ASSIGNMENT | The line containing "(THE (β′) LETTER" marks the end: write out exactly every line from the first line of the data below through that line, and only those.

Records excerpted from a collection |
+ + + +

import Summits.QuantumFields.YangMills.Theorems.BalabanUVNodesN22WindowedNE9OutputLevel
import Summits.QuantumFields.YangMills.Theorems.BalabanUVNodesN22W1StripOnDomain
import Summits.QuantumFields.YangMills.Theorems.BalabanUVNodesN22WindowedDecayOutputLevel

/-!
# BalabanUVNodes ∕ node N22 = NE9 — THE (β′) LETTER FROM PER-STEP SCHEMAS: this lane's STRIP lineage (node N10's (2.14)–(2.26) read on a common complex domain of ONE
# older coupling + node N09's `EHoloAt` family + Lemma 3's numerals ⟹ OUTPUT-level coupling holomorphy of every (2.13) term in EVERY coupling) junctioned BY NAME into
# J34's output-level road — the END-TO-END analytic road in kernel currency, successor trigger (t9) of the g11∕g12 census

Cell `pub-ymgap`, HUMAN RULING D-0062 (Track A), R134 seat `pub-ymgap-dag-n22-c` (strategy s1), generation 13, module J35.  THEOREMS ONLY (no `def`, no `sorry`); imports J34
`…Theorems.BalabanUVNodesN22WindowedNE9OutputLevel` (`windowedNE9_localizedSum_of_outputCoordHolo`) and this seat's g4 module 14′ `…Theorems.BalabanUVNodesN22W1StripOnDomain`
(p486819; `stripBound_termC_of_termwise226OnOlder_eHoloAt` — the strip at EVERY level in EVERY coupling at the space tables of record from the older-coupling level-T
hypothesis `h226TOnOlder` UNIVERSAL IN THE DOMAIN + an `EHoloAt` family + the Lemma-3 socket numerals) — consumed BY NAME.  Filed `--supports stmt-QuantumFields-20544` (K3⁷) as a HELPER.

WHY.  Census g12 (t9) ∕ g13 (t9′): «a junction from the STRIP lineage's generator-schema currency to the kernel road».  With J34 the kernel road's coupling input is
OUTPUT-level coupling holomorphy of the terms on uniform margins — which is EXACTLY what the strip lineage concludes (`∃ Ec O, IsOpen O ∧ D̄(t, r) ⊆ O ∧ holo ∧
‖Ec‖ ≤ E₀e^{−κ d_j(Y)} ∧ Ec t = E^{(j)}(Y; g|g_i := t; ψ)`, every `j, i`, window histories, `ψ ∈ U^c_j(Y, α₀, α₁)`).  So the junction is one prefix-extension + `termC_succ`
+ `restrictPrefix_update` per datum (§1) and one application of J34 (§2).

WHAT.  §1 `outputCoordHolo_of_stripSchemas` (per torus `K`: the strip lineage's hypotheses ⟹ J34's datum `hL` at `sp := U^c_{k+1}(·, α₀, α₁)`, every level and coordinate,
radius `r_E`, amplitude `E₀`, rate `κ`); §2 ★★★ `windowedNE9_localizedSum_of_stripSchemas` (THE (β′) LETTER `WindowedNE9 F (localizedSum F S emb) ρ bV W δ₁ (C·4E₀∕r_E)` from,
per torus: `h226TOnOlder` (node N10's lane — [II] (2.14)–(2.26) on a common complex domain of one older coupling; DISPLAYED), one `EHoloAt (sfTowerOfRecord …) cs k` per window
history and step with uniform letters (node N09; DISPLAYED), the socket numerals `Lemma3Numerics c M (½L) …`, `8 ≤ c.L`, S25's clauses at `A := C₃ε₁`, the renewal
`e·9·64·K₀(64,8)²·C₃ε₁ ≤ E₀`; plus J34's term holomorphy through the readings, chart ∕ space clauses at `X`, tails, `δ₀ > 0`, `2κ₀(64,8) ≤ κ_w ≤ κ`).

VERSIONS.  v1 (p615191): §1–§2.  v1.1 (this file): ADDITIVE — one new import (J36 `…N22WindowedDecayOutputLevel`, the value twin of J34), §3 appended after v1's last
declaration (`termBound118_of_stripSchemas`: printed (1.18) `TermBound118` on the window at the space tables of record from the same schemas, by this seat's g2
`termBound118_of_stripBound`; ★★★ `windowedDecay_localizedSum_of_stripSchemas`: the VALUE letter `WindowedDecay` from the per-step schemas, by J36's
`windowedDecay_localizedSum_of_termBound118`) — BOTH K3⁷ letters (`h9` history-Lipschitz, `hdec` value) now read from the per-step schemas end to end; every v1
declaration byte-identical.

HONEST FRAMING.  Count-neutral by-name junction of LANDED theorems; no estimate of Bałaban's is proved or asserted here.  DISPLAYED with owners: `h226TOnOlder` (node N10's
T-row in generator-schema currency — NOT a printed display; [II] prints (2.14)–(2.26) per term at real couplings, the common complex domain is the cell's complexification
«(or analytic)»), N09's `EHoloAt` families (node N09), the term holomorphy through the complexified readings + readings + tails (NODE A), numerals.  Nothing of Bałaban's is
constructed; N22 NOT discharged (typed 28∕28 · discharged 5∕27 UNCHANGED); K3⁷ OPEN; NE9 NOT IN PRINT for d = 4; one finite four-torus programme at fixed ε — NOT infinite volume,
NOT OS on ℝ⁴, NOT a mass gap, NOT Clay.  0 `sorry`, 0 `def`, standard axioms.  References (TYPES only): [I] = [Balaban1987RG1] CMP 109 (1987) §1 p. 263, §2 p. 266,
(1.7) p. 261, (1.18), (1.20)–(1.21) p. 264, p. 282, (5.10) p. 293; [II] = [Balaban1988RG2Cluster] CMP 116 (1988) (2.13)–(2.26) pp. 14–17, Lemma 3 (2.38) p. 20,
(2.39)–(2.41) p. 21.
-/

noncomputable section

open Filter Topology Set Metric
open scoped BigOperators

namespace YMDAG.N22.OutputLevel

+ + + +

TASK ANSWER |
import Summits.QuantumFields.YangMills.Theorems.BalabanUVNodesN22WindowedNE9OutputLevel
import Summits.QuantumFields.YangMills.Theorems.BalabanUVNodesN22W1StripOnDomain
import Summits.QuantumFields.YangMills.Theorems.BalabanUVNodesN22WindowedDecayOutputLevel

/-!
# BalabanUVNodes ∕ node N22 = NE9 — THE (β′) LETTER FROM PER-STEP SCHEMAS: this lane's STRIP lineage (node N10's (2.14)–(2.26) read on a common complex domain of ONE
# older coupling + node N09's `EHoloAt` family + Lemma 3's numerals ⟹ OUTPUT-level coupling holomorphy of every (2.13) term in EVERY coupling) junctioned BY NAME into
# J34's output-level road — the END-TO-END analytic road in kernel currency, successor trigger (t9) of the g11∕g12 census

Cell `pub-ymgap`, HUMAN RULING D-0062 (Track A), R134 seat `pub-ymgap-dag-n22-c` (strategy s1), generation 13, module J35.  THEOREMS ONLY (no `def`, no `sorry`); imports J34
`…Theorems.BalabanUVNodesN22WindowedNE9OutputLevel` (`windowedNE9_localizedSum_of_outputCoordHolo`) and this seat's g4 module 14′ `…Theorems.BalabanUVNodesN22W1StripOnDomain`
(p486819; `stripBound_termC_of_termwise226OnOlder_eHoloAt` — the strip at EVERY level in EVERY coupling at the space tables of record from the older-coupling level-T
hypothesis `h226TOnOlder` UNIVERSAL IN THE DOMAIN + an `EHoloAt` family + the Lemma-3 socket numerals) — consumed BY NAME.  Filed `--supports stmt-QuantumFields-20544` (K3⁷) as a HELPER.

WHY.  Census g12 (t9) ∕ g13 (t9′): «a junction from the STRIP lineage's generator-schema currency to the kernel road».  With J34 the kernel road's coupling input is
OUTPUT-level coupling holomorphy of the terms on uniform margins — which is EXACTLY what the strip lineage concludes (`∃ Ec O, IsOpen O ∧ D̄(t, r) ⊆ O ∧ holo ∧
‖Ec‖ ≤ E₀e^{−κ d_j(Y)} ∧ Ec t = E^{(j)}(Y; g|g_i := t; ψ)`, every `j, i`, window histories, `ψ ∈ U^c_j(Y, α₀, α₁)`).  So the junction is one prefix-extension + `termC_succ`
+ `restrictPrefix_update` per datum (§1) and one application of J34 (§2).

WHAT.  §1 `outputCoordHolo_of_stripSchemas` (per torus `K`: the strip lineage's hypotheses ⟹ J34's datum `hL` at `sp := U^c_{k+1}(·, α₀, α₁)`, every level and coordinate,
radius `r_E`, amplitude `E₀`, rate `κ`); §2 ★★★ `windowedNE9_localizedSum_of_stripSchemas` (THE (β′) LETTER `WindowedNE9 F (localizedSum F S emb) ρ bV W δ₁ (C·4E₀∕r_E)` from,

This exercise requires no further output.